Exercise brief
Which lines below contain "positivity"? Pull them out.

Stored entries:
/-- `X`-LIPSCHITZ row of `N₁` WITH FACTOR `K²`: `≤ 4∕3·e^R·e^{R+K}·K²·‖X − X′‖`. [cite: Hall2015, Thm 5.4] -/
theorem norm_gaugeTaylor_sub_le_of_fst {X X' H : E} {R K : ℝ} (hx : ‖X‖ ≤ R) (hx' : ‖X'‖ ≤ R) (hh : ‖H‖ ≤ K) :
    ‖exp (-X) * (exp (X + H) - exp X - dexp ℂ X H) - exp (-X') * (exp (X' + H) - exp X' - dexp ℂ X' H)‖
      ≤ 4 / 3 * (Real.exp R * Real.exp (R + K)) * K ^ 2 * ‖X - X'‖ := by
  have e : exp (-X) * (exp (X + H) - exp X - dexp ℂ X H) - exp (-X') * (exp (X' + H) - exp X' - dexp ℂ X' H)
      = (exp (-X) - exp (-X')) * (exp (X + H) - exp X - dexp ℂ X H)
        + exp (-X') * ((exp (X + H) - exp X - dexp ℂ X H) - (exp (X' + H) - exp X' - dexp ℂ X' H)) := by
    noncomm_ring
  rw [e]
  have hA : ‖exp (-X) - exp (-X')‖ ≤ Real.exp R * ‖X - X'‖ := by
    have h := norm_exp_sub_exp_le' (a := -X) (b := -X') (ρ := R) (by rwa [norm_neg]) (by rwa [norm_neg])
    rwa [neg_sub_neg, norm_sub_rev X' X] at h
  have h0 : 0 ≤ ‖X - X'‖ := norm_nonneg _
  calc ‖(exp (-X) - exp (-X')) * (exp (X + H) - exp X - dexp ℂ X H)
        + exp (-X') * ((exp (X + H) - exp X - dexp ℂ X H) - (exp (X' + H) - exp X' - dexp ℂ X' H))‖
      ≤ ‖exp (-X) - exp (-X')‖ * ‖exp (X + H) - exp X - dexp ℂ X H‖
        + ‖exp (-X')‖ * ‖(exp (X + H) - exp X - dexp ℂ X H) - (exp (X' + H) - exp X' - dexp ℂ X' H)‖ :=
        (norm_add_le _ _).trans (add_le_add (norm_mul_le _ _) (norm_mul_le _ _))
    _ ≤ Real.exp R * ‖X - X'‖ * (Real.exp (R + K) * (K ^ 2 / 2)) + Real.exp R * (Real.exp (R + K) * (5 / 6 * K ^ 2 * ‖X - X'‖)) :=
        add_le_add (mul_le_mul hA (norm_expTaylorTwo_le hx hh) (norm_nonneg _) (by positivity))
          (mul_le_mul (norm_exp_neg_le hx') (norm_expTaylorTwo_sub_expTaylorTwo_le' hx hx' hh) (norm_nonneg _) (Real.exp_pos _).le)
    _ = 4 / 3 * (Real.exp R * Real.exp (R + K)) * K ^ 2 * ‖X - X'‖ := by ring

omit [NormOneClass E] in
/-- The N18 row in the small regime: `r ≤ ½` ⇒ `‖(log(1+x) − x) − (log(1+y) − y)‖ ≤ 2r‖x − y‖` for `‖x‖,‖y‖ ≤ r`. [cite: Balaban1985Averaging, (26) p.22] -/
theorem norm_logNonlin_sub_le {x y : E} {r : ℝ} (hr : r ≤ 1 / 2) (hx : ‖x‖ ≤ r) (hy : ‖y‖ ≤ r) :
    ‖(logOnePlus x - x) - (logOnePlus y - y)‖ ≤ 2 * r * ‖x - y‖ := by
  have hr0 : 0 ≤ r := (norm_nonneg x).trans hx
  have h := norm_logOnePlus_sub_sub_le (hr.trans_lt (by norm_num)) hx hy
  refine h.trans ?_
  rw [div_le_iff₀ (by linarith)]
  have h0 : 0 ≤ ‖x - y‖ := norm_nonneg _
  nlinarith [mul_nonneg hr0 h0]

/-- SIZE of `N₂ = log(1+Φ) − Φ` under `e^R e^{R+K} K ≤ ½`: `≤ 2(e^R e^{R+K})²K²`. [cite: Balaban1985Averaging, (26) p.22] -/
theorem norm_gaugeLogNonlin_le {X H : E} {R K : ℝ} (hx : ‖X‖ ≤ R) (hh : ‖H‖ ≤ K) (hs : Real.exp R * Real.exp (R + K) * K ≤ 1 / 2) :
    ‖logOnePlus (exp (-X) * (exp (X + H) - exp X)) - exp (-X) * (exp (X + H) - exp X)‖
      ≤ 2 * (Real.exp R * Real.exp (R + K)) ^ 2 * K ^ 2 := by
  have hΦ := norm_gaugePiece_le hx hh
  have h := norm_logNonlin_sub_le hs hΦ (y := 0) (by rw [norm_zero]; exact (norm_nonneg _).trans hΦ)
  rw [logOnePlus_zero, sub_zero, sub_zero, sub_zero] at h
  refine h.trans ?_
  have hA : 0 ≤ Real.exp R * Real.exp (R + K) * K := (norm_nonneg _).trans hΦ
  calc 2 * (Real.exp R * Real.exp (R + K) * K) * ‖exp (-X) * (exp (X + H) - exp X)‖
      ≤ 2 * (Real.exp R * Real.exp (R + K) * K) * (Real.exp R * Real.exp (R + K) * K) := mul_le_mul_of_nonneg_left hΦ (by positivity)
    _ = 2 * (Real.exp R * Real.exp (R + K)) ^ 2 * K ^ 2 := by ring

/-- `H`-LIPSCHITZ row of `N₂` (factor `K`): `≤ 2(e^R e^{R+K})²K‖H − H′‖`. [cite: Balaban1985Averaging, (26) p.22] -/
theorem norm_gaugeLogNonlin_sub_le_of_snd {X H H' : E} {R K : ℝ} (hx : ‖X‖ ≤ R) (hh : ‖H‖ ≤ K) (hh' : ‖H'‖ ≤ K)
    (hs : Real.exp R * Real.exp (R + K) * K ≤ 1 / 2) :
    ‖(logOnePlus (exp (-X) * (exp (X + H) - exp X)) - exp (-X) * (exp (X + H) - exp X))
        - (logOnePlus (exp (-X) * (exp (X + H') - exp X)) - exp (-X) * (exp (X + H') - exp X))‖
      ≤ 2 * (Real.exp R * Real.exp (R + K)) ^ 2 * K * ‖H - H'‖ := by
  have h := norm_logNonlin_sub_le hs (norm_gaugePiece_le hx hh) (norm_gaugePiece_le hx hh')
  refine h.trans ?_
  have hL := norm_gaugePiece_sub_le_of_snd hx hh hh'
  have hA : 0 ≤ Real.exp R * Real.exp (R + K) * K := (norm_nonneg _).trans (norm_gaugePiece_le hx hh)
  calc 2 * (Real.exp R * Real.exp (R + K) * K) * ‖exp (-X) * (exp (X + H) - exp X) - exp (-X) * (exp (X + H') - exp X)‖
      ≤ 2 * (Real.exp R * Real.exp (R + K) * K) * (Real.exp R * Real.exp (R + K) * ‖H - H'‖) := mul_le_mul_of_nonneg_left hL (by positivity)
    _ = 2 * (Real.exp R * Real.exp (R + K)) ^ 2 * K * ‖H - H'‖ := by ring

Response to the task
        add_le_add (mul_le_mul hA (norm_expTaylorTwo_le hx hh) (norm_nonneg _) (by positivity))
      ≤ 2 * (Real.exp R * Real.exp (R + K) * K) * (Real.exp R * Real.exp (R + K) * K) := mul_le_mul_of_nonneg_left hΦ (by positivity)
      ≤ 2 * (Real.exp R * Real.exp (R + K) * K) * (Real.exp R * Real.exp (R + K) * ‖H - H'‖) := mul_le_mul_of_nonneg_left hL (by positivity)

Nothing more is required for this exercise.